The College Admissions Scandal and Financial Bias in College Admissions
April 26, 2019
As many high schoolers may already know, the higher education system in this country is run like a business: it inherently benefits the wealthy and the families who have ready access to additional educational resources. This is particularly true for the most elite higher education institutions in the United States, such as the Ivy League schools. With systems like legacy admissions and favoritism towards generous donors, the college admissions process is obviously leaning towards those with advantages in their economic and family background.
Earlier last month, the Federal Bureau of Investigation disclosed that they were investigating a case involving several affluent families that utilized bribes and an admissions fixer to guarantee that their children would be accepted into several prestigious colleges and universities.
In total, 33 parents were accused of paying up to 25 million dollars to William Singer, the organizer of the scheme, for him to fraudulently boost their children’s test scores and student profiles, as well as directly bribing college officials. Singer owned two firms that were involved in this scandal: Key Worldwide Foundation and The Edge College & Career Network.
According to investigators, Singer, through his two companies, apparently helped over 750 families get their children into prestigious colleges through unethical means. As of April 16, Singer faces felony charges of mail fraud, honest services mail fraud, and money laundering. Some of the colleges that were active participants and recipients of the bribes include the University of Southern California, Georgetown University, Stanford University, Yale University and Harvard University, all of which have acceptance rates of under 20%.
The ever-shrinking acceptance rates of America’s elite universities make it harder and harder each year for students from all walks of life to be accepted. With this growing bottleneck, the financial divides among Ivy-hopefuls has become ever more prominent.
Stanford student Arpi Park says that “there is already an unfair part of the [college admissions] game, and that is the knowledge gap[…] If you want the best chance of getting in, you have to know how to apply correctly.”
Even in this aspect, money can be beneficial. The college counseling industry was worth an estimated two billion dollars in 2018 alone, according to The New York Times. If parents have the ability to pay for counselors, then the knowledge factor is essentially covered for the students.

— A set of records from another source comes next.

import Mathlib
import HarnessLib
import Summits.Ventures.LatticeQCDFlow.Scoring.BatchMeansConsistency
import Summits.Ventures.LatticeQCDFlow.Scoring.MarkovChainCLT

/-!
# THE STUDENTISED MARKOV-CHAIN CLT WITH THE BATCH-MEANS ERROR BAR, no regeneration coins:
# `√N (f̄_N − π f) / σ̂_BM ⇒ N(0, 1)` from any initial law, and its asymptotically exact coverage

HONEST FRAMING: exact (Metropolis-corrected) sampling algorithms for lattice gauge theory;
figures of merit are autocorrelation/cost numbers at stated couplings and volumes; no
continuum-physics claim.

Venture `LatticeQCDFlow` (cell pub-lqcd), topic `Scoring`; FANOUT row 8 (`s0-cpn-nemc`, GEN-19).
NEW WORK of the cell, not a published result; no definition is introduced.  Setting of
`Scoring/MarkovChainCLT.lean`: `κ` Markov with invariant probability `π`, `κ(x, ·) ≥ ε ν` (`ν` any
probability law, `0 < ε < 1`), `|f| ≤ C` measurable, `σ²_f` the Green–Kubo variance ASSUMED `> 0`,
`P_{μ₀}` the chain's path law from ANY initial law `μ₀` — THE PLAIN CHAIN, no split chain, no coins.
A run of length `N_n = a_n b_n` is cut into `a_n → ∞` batches of length `b_n → ∞`; `σ̂²_n = a_n b_n ·
SE²_BM` is the batch-means estimator of `σ²_f` (`Scoring/BatchMeansConsistency.lean`: `→ σ²_f` in
probability).  THE THEOREM: `(√N_n)⁻¹ Σ_{t<N_n} (f(X_t) − π f) / √σ̂²_n ⇒ N(0, 1)` and, for `z > 0`,
`P_{μ₀}(|√N_n (f̄_{N_n} − π f)| ≤ z σ̂_n) → (gaussianReal 0 1)[−z, z]`: the interval
`f̄_N ± z σ̂_BM/√N` computed from the observed values `f(X_0), …, f(X_{N−1})` ALONE covers `π f` with
asymptotically exact nominal probability — the coin-free counterpart of
`Scoring/MarkovChainCLTStudentized.lean` (whose `σ̂²` needs the regeneration coins of the split chain).
Proof: the CLT along `N_n → ∞` (`markovChain_clt`, composition with the subsequence), the consistency
of `σ̂²_n` in probability, Slutsky (`TendstoInDistribution.continuous_comp_prodMk_of_tendstoInMeasure_const`
with the continuous `(u, w) ↦ u/√(max(w, σ²/4))`), and `tendstoInDistribution_of_tendstoInMeasure_sub`
(the studentised statistic differs from that map only on `{σ̂²_n < σ²/4}`, whose probability → 0);
coverage by the portmanteau theorem.  Printed counterparts NAMED ONLY, nothing cited as a fact:
batch-means confidence intervals for MCMC (Glynn–Whitt 1991; Flegal–Jones 2010; Jones–Haran–Caffo–Neath 2006).

## Content

* **`markovChain_batchMeans_studentized_clt`** — for `Y ~ N(0,1)`:
  `TendstoInDistribution (fun n x => ((√(b_n a_n))⁻¹ Σ_{t<b_n a_n} (f x_t − πf)) / √(σ̂²_n x)) atTop Y P_{μ₀}`;
* **`markovChain_batchMeans_studentized_coverage`** — `z > 0`:
  `P_{μ₀} {|(√(b_n a_n))⁻¹ Σ_{t<b_n a_n} (f x_t − πf)| / √(σ̂²_n x) ≤ z} → (gaussianReal 0 1)[−z, z]`.

NOT CLAIMED: a rate; the degenerate case `σ²_f = 0`; an optimal choice of `(a_n, b_n)`; unbounded
`f`; any `ε` of a concrete sampler.
-/

noncomputable section

namespace Summit.Ventures.LatticeQCDFlow.Scoring

open MeasureTheory ProbabilityTheory Filter Finset Preorder Literature.Probability.MarkovChains
open scoped ENNReal Topology

section StudentizedBatchMeans

variable {Ω : Type*} [MeasurableSpace Ω]
  {κ : Kernel Ω Ω} [IsMarkovKernel κ] {ν : Measure Ω} [IsProbabilityMeasure ν] {ε : ℝ≥0∞}

/-- **THE STUDENTISED MARKOV-CHAIN CLT WITH THE BATCH-MEANS ERROR BAR, FROM ANY INITIAL LAW.**
`σ²_f > 0`, `a_n → ∞`, `b_n → ∞`, `N_n = b_n a_n`; for `Y ~ N(0, 1)`:
`((√N_n)⁻¹ Σ_{t<N_n} (f(x_t) − π f)) / √(σ̂²_n) ⇒ Y` under `P_{μ₀}`, where `σ̂²_n = a_n b_n · SE²_BM` is the
batch-means estimator computed from `f(x_0), …, f(x_{N_n − 1})` alone. -/
theorem markovChain_batchMeans_studentized_clt {π : Measure Ω} [IsProbabilityMeasure π]
    (hπ : Kernel.Invariant κ π) (hmin : ∀ x {B : Set Ω}, MeasurableSet B → ε * ν B ≤ κ x B)
    (hε0 : 0 < ε) (hε : ε < 1)
    {f : Ω → ℝ} (hf : Measurable f) {C : ℝ} (hC : ∀ x, |f x| ≤ C)
    (hσ : 0 < ((∫ y, (f y - ∫ z, f z ∂π) ^ 2 ∂π)
      + 2 * ∑' k, ∫ y, (f y - ∫ z, f z ∂π) * (kop κ)^[k + 1] (fun y => f y - ∫ z, f z ∂π) y ∂π))
    (μ₀ : Measure Ω) [IsProbabilityMeasure μ₀] {a b : ℕ → ℕ} (ha : Tendsto a atTop atTop)
    (hb : Tendsto b atTop atTop)
    {Ω' : Type*} [MeasurableSpace Ω'] {P' : Measure Ω'} [IsProbabilityMeasure P'] {Y : Ω' → ℝ}
    (hY : HasLaw Y (gaussianReal 0 1) P')
    [IsProbabilityMeasure (Kernel.trajMeasure (X := fun _ : ℕ => Ω) μ₀
        (fun n : ℕ => κ.comap (fun h : (i : ↥(Finset.Iic n)) → Ω => h ⟨n, Finset.mem_Iic.2 le_rfl⟩)
          (measurable_pi_apply _)))] :
    TendstoInDistribution (fun (n : ℕ) (x : ℕ → Ω) =>
        ((Real.sqrt ((b n * a n : ℕ) : ℝ))⁻¹
          * ∑ t ∈ Finset.range (b n * a n), (f (x t) - ∫ z, f z ∂π))
        / Real.sqrt (((b n * a n : ℕ) : ℝ)
          * replicaSEsq (fun j (x : ℕ → Ω) => (∑ i ∈ Finset.range (b n), f (x (b n * j + i))) / (b n))
            (a n) x))
      atTop Y (fun _ => (Kernel.trajMeasure (X := fun _ : ℕ => Ω) μ₀
        (fun n : ℕ => κ.comap (fun h : (i : ↥(Finset.Iic n)) → Ω => h ⟨n, Finset.mem_Iic.2 le_rfl⟩)
          (measurable_pi_apply _)))) P' := by
  set P := (Kernel.trajMeasure (X := fun _ : ℕ => Ω) μ₀
        (fun n : ℕ => κ.comap (fun h : (i : ↥(Finset.Iic n)) → Ω => h ⟨n, Finset.mem_Iic.2 le_rfl⟩)
          (measurable_pi_apply _))) with hP
  set c := ∫ z, f z ∂π with hc
  set σ2 := ((∫ y, (f y - ∫ z, f z ∂π) ^ 2 ∂π)
      + 2 * ∑' k, ∫ y, (f y - ∫ z, f z ∂π) * (kop κ)^[k + 1] (fun y => f y - ∫ z, f z ∂π) y ∂π) with hσ2
  have hsv : Real.sqrt σ2 ≠ 0 := (Real.sqrt_pos.2 hσ).ne'
  obtain ⟨hg, -, -⟩ := centred_observable_bounds π hf hC
  -- the statistics
  set N : ℕ → ℕ := fun n => b n * a n with hN
  have hN_tend : Tendsto N atTop atTop := hb.atTop_mul_atTop₀ ha
  have hAm : ∀ n : ℕ, Measurable fun x : ℕ → Ω =>
      (Real.sqrt ((N n : ℕ) : ℝ))⁻¹ * ∑ t ∈ Finset.range (N n), (f (x t) - c) := fun n =>
    measurable_const.mul (Finset.measurable_sum _ fun t _ => hg.comp (measurable_pi_apply t))
  have hSigm : ∀ n : ℕ, Measurable fun x : ℕ → Ω => ((b n * a n : ℕ) : ℝ)
      * replicaSEsq (fun j (x : ℕ → Ω) => (∑ i ∈ Finset.range (b n), f (x (b n * j + i))) / (b n))
        (a n) x := fun n => measurable_batchMeans_sigmaHat hf (a n) (b n)
  have hTm : ∀ n : ℕ, Measurable fun x : ℕ → Ω =>
      ((Real.sqrt ((N n : ℕ) : ℝ))⁻¹ * ∑ t ∈ Finset.range (N n), (f (x t) - c))
        / Real.sqrt (((b n * a n : ℕ) : ℝ)
          * replicaSEsq (fun j (x : ℕ → Ω) => (∑ i ∈ Finset.range (b n), f (x (b n * j + i))) / (b n))
            (a n) x) := fun n =>
    (hAm n).div (Real.continuous_sqrt.measurable.comp (hSigm n))
  -- (1) the time-average CLT along `N n`, with limit `√σ² · Y ~ N(0, σ²)`
  have hY₁ : HasLaw (fun ω => Real.sqrt σ2 * Y ω) (gaussianReal 0 σ2.toNNReal) P' := by
    refine ⟨hY.aemeasurable.const_mul _, ?_⟩
    rw [show (fun ω => Real.sqrt σ2 * Y ω) = (fun a : ℝ => Real.sqrt σ2 * a) ∘ Y from rfl,
      ← AEMeasurable.map_map_of_aemeasurable (measurable_const_mul _).aemeasurable hY.aemeasurable,
      hY.map_eq, gaussianReal_map_const_mul, mul_zero, mul_one]
    congr 1
    apply NNReal.coe_injective
    rw [NNReal.coe_mk, Real.coe_toNNReal _ hσ.le, Real.sq_sqrt hσ.le]
  have hclt := markovChain_clt (κ := κ) (ν := ν) hπ hmin hε0 hε hf hC μ₀ hY₁
  have hcltN : TendstoInDistribution (fun (n : ℕ) (x : ℕ → Ω) =>
      (Real.sqrt ((N n : ℕ) : ℝ))⁻¹ * ∑ t ∈ Finset.range (N n), (f (x t) - c))
      atTop (fun ω => Real.sqrt σ2 * Y ω) (fun _ => P) P' :=
    ⟨fun n => hclt.forall_aemeasurable (N n), hclt.aemeasurable_limit, hclt.tendsto.comp hN_tend⟩
  -- (2) `σ̂²_n → σ²` in probability
  have hV := chain_batchMeans_sigmaHat_tendstoInMeasure (κ := κ) (ν := ν) hπ hmin hε0 hε hf hC μ₀ ha hb
  rw [← hP] at hV
  -- (3) Slutsky with the continuous map `(u, w) ↦ u / √(max(w, σ²/4))`
  have hgc : Continuous fun p : ℝ × ℝ => p.1 / Real.sqrt (max p.2 (σ2 / 4)) := by
    refine continuous_fst.div ((continuous_snd.max continuous_const).sqrt) fun p => ?_
    exact (Real.sqrt_pos.2 (lt_max_of_lt_right (by positivity))).ne'
  have hS := hcltN.continuous_comp_prodMk_of_tendstoInMeasure_const hgc hV (fun n => (hSigm n).aemeasurable)
  have hS' := hS.congr (fun n => EventuallyEq.rfl) (ae_of_all _ fun ω => (by
    show Real.sqrt σ2 * Y ω / Real.sqrt (max σ2 (σ2 / 4)) = Y ω
    rw [max_eq_left (by linarith), mul_div_cancel_left₀ _ hsv]))
  -- (4) the studentised statistic differs from the Slutsky statistic only where `σ̂²_n < σ²/4`
  refine tendstoInDistribution_of_tendstoInMeasure_sub _ Y hS' ?_ (fun n => (hTm n).aemeasurable)
  rw [tendstoInMeasure_iff_measureReal_norm]
  intro δ hδ
  have hV' := (tendstoInMeasure_iff_measureReal_norm.1 hV) (3 * σ2 / 4) (by positivity)
  refine squeeze_zero' (Eventually.of_forall fun n => measureReal_nonneg)
    (Eventually.of_forall fun n => ?_) hV'
  refine measureReal_mono fun x hx => ?_
  simp only [Set.mem_setOf_eq, Pi.sub_apply, Pi.zero_apply, sub_zero] at hx
  rw [Set.mem_setOf_eq]
  by_contra hcon
  rw [not_le, Real.norm_eq_abs, abs_lt] at hcon
  have hmax : max (((b n * a n : ℕ) : ℝ)
      * replicaSEsq (fun j (x : ℕ → Ω) => (∑ i ∈ Finset.range (b n), f (x (b n * j + i))) / (b n))
        (a n) x) (σ2 / 4)
      = ((b n * a n : ℕ) : ℝ)
        * replicaSEsq (fun j (x : ℕ → Ω) => (∑ i ∈ Finset.range (b n), f (x (b n * j + i))) / (b n))
          (a n) x := max_eq_left (by linarith [hcon.1])
  rw [hmax, sub_self, norm_zero] at hx
  exact absurd hx (not_le.2 hδ)

/-- **ASYMPTOTICALLY EXACT COVERAGE OF THE BATCH-MEANS INTERVAL.**  Under the hypotheses of
`markovChain_batchMeans_studentized_clt`, for every `z > 0`:
`P_{μ₀}(|(√N_n)⁻¹ Σ_{t<N_n} (f(x_t) − πf)| / √(σ̂²_n) ≤ z) → (gaussianReal 0 1)[−z, z]` — the interval
`f̄_{N_n} ± z σ̂_n/√N_n`, computed from the observed values alone, covers `π f` with probability
tending to the nominal Gaussian value. -/
theorem markovChain_batchMeans_studentized_coverage {π : Measure Ω} [IsProbabilityMeasure π]
    (hπ : Kernel.Invariant κ π) (hmin : ∀ x {B : Set Ω}, MeasurableSet B → ε * ν B ≤ κ x B)
    (hε0 : 0 < ε) (hε : ε < 1)
    {f : Ω → ℝ} (hf : Measurable f) {C : ℝ} (hC : ∀ x, |f x| ≤ C)
    (hσ : 0 < ((∫ y, (f y - ∫ z, f z ∂π) ^ 2 ∂π)
      + 2 * ∑' k, ∫ y, (f y - ∫ z, f z ∂π) * (kop κ)^[k + 1] (fun y => f y - ∫ z, f z ∂π) y ∂π))
    (μ₀ : Measure Ω) [IsProbabilityMeasure μ₀] {a b : ℕ → ℕ} (ha : Tendsto a atTop atTop)
    (hb : Tendsto b atTop atTop) {z : ℝ} (hz : 0 < z) :
    Tendsto (fun n : ℕ => (Kernel.trajMeasure (X := fun _ : ℕ => Ω) μ₀
        (fun n : ℕ => κ.comap (fun h : (i : ↥(Finset.Iic n)) → Ω => h ⟨n, Finset.mem_Iic.2 le_rfl⟩)
          (measurable_pi_apply _))).real
      {x | |((Real.sqrt ((b n * a n : ℕ) : ℝ))⁻¹
          * ∑ t ∈ Finset.range (b n * a n), (f (x t) - ∫ z, f z ∂π))
        / Real.sqrt (((b n * a n : ℕ) : ℝ)
          * replicaSEsq (fun j (x : ℕ → Ω) => (∑ i ∈ Finset.range (b n), f (x (b n * j + i))) / (b n))
            (a n) x)| ≤ z})
      atTop (𝓝 ((gaussianReal 0 1).real (Set.Icc (-z) z))) := by
  haveI hPI : IsProbabilityMeasure (Kernel.trajMeasure (X := fun _ : ℕ => Ω) μ₀
        (fun n : ℕ => κ.comap (fun h : (i : ↥(Finset.Iic n)) → Ω => h ⟨n, Finset.mem_Iic.2 le_rfl⟩)
          (measurable_pi_apply _))) := inferInstance
  have hY : HasLaw (fun a : ℝ => a) (gaussianReal 0 1) (gaussianReal 0 1) :=
    ⟨aemeasurable_id', Measure.map_id'⟩
  have hclt := markovChain_batchMeans_studentized_clt (κ := κ) (ν := ν) hπ hmin hε0 hε hf hC hσ μ₀
    ha hb hY
  have hE : ((gaussianReal 0 1).map (fun a : ℝ => a)) (frontier (Set.Icc (-z) z)) = 0 := by
    rw [Measure.map_id', frontier_Icc (by linarith)]
    haveI := nullSingletonClass_gaussianReal (μ := 0) one_ne_zero
    exact (Set.toFinite _).measure_zero _
  have key := ProbabilityMeasure.tendsto_measure_of_null_frontier_of_tendsto' hclt.tendsto hE
  have hset : ∀ n : ℕ, ((Kernel.trajMeasure (X := fun _ : ℕ => Ω) μ₀
        (fun n : ℕ => κ.comap (fun h : (i : ↥(Finset.Iic n)) → Ω => h ⟨n, Finset.mem_Iic.2 le_rfl⟩)
          (measurable_pi_apply _))).map
        (fun x : ℕ → Ω => ((Real.sqrt ((b n * a n : ℕ) : ℝ))⁻¹
          * ∑ t ∈ Finset.range (b n * a n), (f (x t) - ∫ z, f z ∂π))
        / Real.sqrt (((b n * a n : ℕ) : ℝ)
          * replicaSEsq (fun j (x : ℕ → Ω) => (∑ i ∈ Finset.range (b n), f (x (b n * j + i))) / (b n))
            (a n) x))) (Set.Icc (-z) z)
      = (Kernel.trajMeasure (X := fun _ : ℕ => Ω) μ₀
        (fun n : ℕ => κ.comap (fun h : (i : ↥(Finset.Iic n)) → Ω => h ⟨n, Finset.mem_Iic.2 le_rfl⟩)
          (measurable_pi_apply _)))
        {x | |((Real.sqrt ((b n * a n : ℕ) : ℝ))⁻¹
          * ∑ t ∈ Finset.range (b n * a n), (f (x t) - ∫ z, f z ∂π))
        / Real.sqrt (((b n * a n : ℕ) : ℝ)
          * replicaSEsq (fun j (x : ℕ → Ω) => (∑ i ∈ Finset.range (b n), f (x (b n * j + i))) / (b n))
            (a n) x)| ≤ z} := by
    intro n
    rw [Measure.map_apply_of_aemeasurable (hclt.forall_aemeasurable n) measurableSet_Icc]
    congr 1
    ext x
    simp only [Set.mem_preimage, Set.mem_Icc, Set.mem_setOf_eq, abs_le]
  have key' := (ENNReal.tendsto_toReal (measure_ne_top _ (Set.Icc (-z) z))).comp key
  simp only [ProbabilityMeasure.coe_mk, Function.comp_def, hset, Measure.map_id'] at key'
  simp only [measureReal_def]
  exact key'

end StudentizedBatchMeans

end Summit.Ventures.LatticeQCDFlow.Scoring

end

Additionally, many of the higher-paid college consultants are former professors or admissions officers at the upper-echelon universities that have insiders-only information, giving their clients even more of an edge. Students without access to this sort of counseling are at a disadvantage. Even if they are able to find application tips and tricks on Internet forums like College Confidential or Prepscholar, they may not be able to access information that only counselors know, such as what type of students certain schools are looking for, or what opportunities are available to boost one’s resume. So, already at this level, the inequality between students of wealth versus students who lack these financial resources begins to be very obvious.
Apart from the disparity in access to counseling resources, college admissions are already biased towards kids with more money. Not only in the usual cases of kids being able to study abroad, create start-ups, and pay for test preparatory services, but also sometimes abundantly wealthy families can afford to donate money and even buildings to their children’s school of choice. On the other end of the spectrum, there are high-achieving students whose parents have never even attended college or university and can barely afford to send their child to a state school. Elite colleges accept these sorts of kids, not always based purely on academic merit, but also to further their agenda of student background diversity; however, as we can tell by this scandal, colleges may not be as invested in this agenda as they appear to be.
This highlights another significant problem that has been brought to the attention of mainstream media recently: affirmative action and legacy admissions.
In the past two years or so, Harvard University and a number of other Ivy League schools have come under fire for apparently setting a race quota in their admissions process that negatively affects Asian applicants. Even though the affirmative action policy exists in the United States, and even though it should benefit minority students and give them a fair chance at acceptance into institutions of higher education, African American and Latinx students seem to be the only minorities benefitting. Several of these universities’ admissions officers were criticized for consistently evaluating Asian applicants as academically sound, yet having “bad personalities”. This type of blatant bias adds another level of difficulty for certain students to be accepted into higher-level schools, as compared to some other applicants.
Legacy policy also gives an unfair advantage to certain students in the admissions process. If one or more of their parents attended that university, then it is likely that the student will enroll upon acceptance, thus boosting the college’s ranking; also, the family is likely to donate more money to the school if they are legacy, as well.
According to NPR, in 2018, 14% of Harvard University’s undergraduate class was made up of legacy students. Moreover, Students for Fair Admissions concluded that between 2009 and 2015, legacy students were admitted at a rate of 34% at Harvard, as compared to a shockingly low 5.6% admittance rate for regular applicants in 2016. Clearly, the American higher education system is made to benefit certain demographics within the applicant pool, which puts large groups of worthy and high-achieving students at a disadvantage when applying to their dream schools. If in the coming years there is no reform, getting into the Ivy League schools and other highly competitive colleges will be nearly impossible. At this point, students working on college applications can only try to package themselves as the ideal student to the best of their ability, and hope that they will be the lucky candidate who wins the lottery.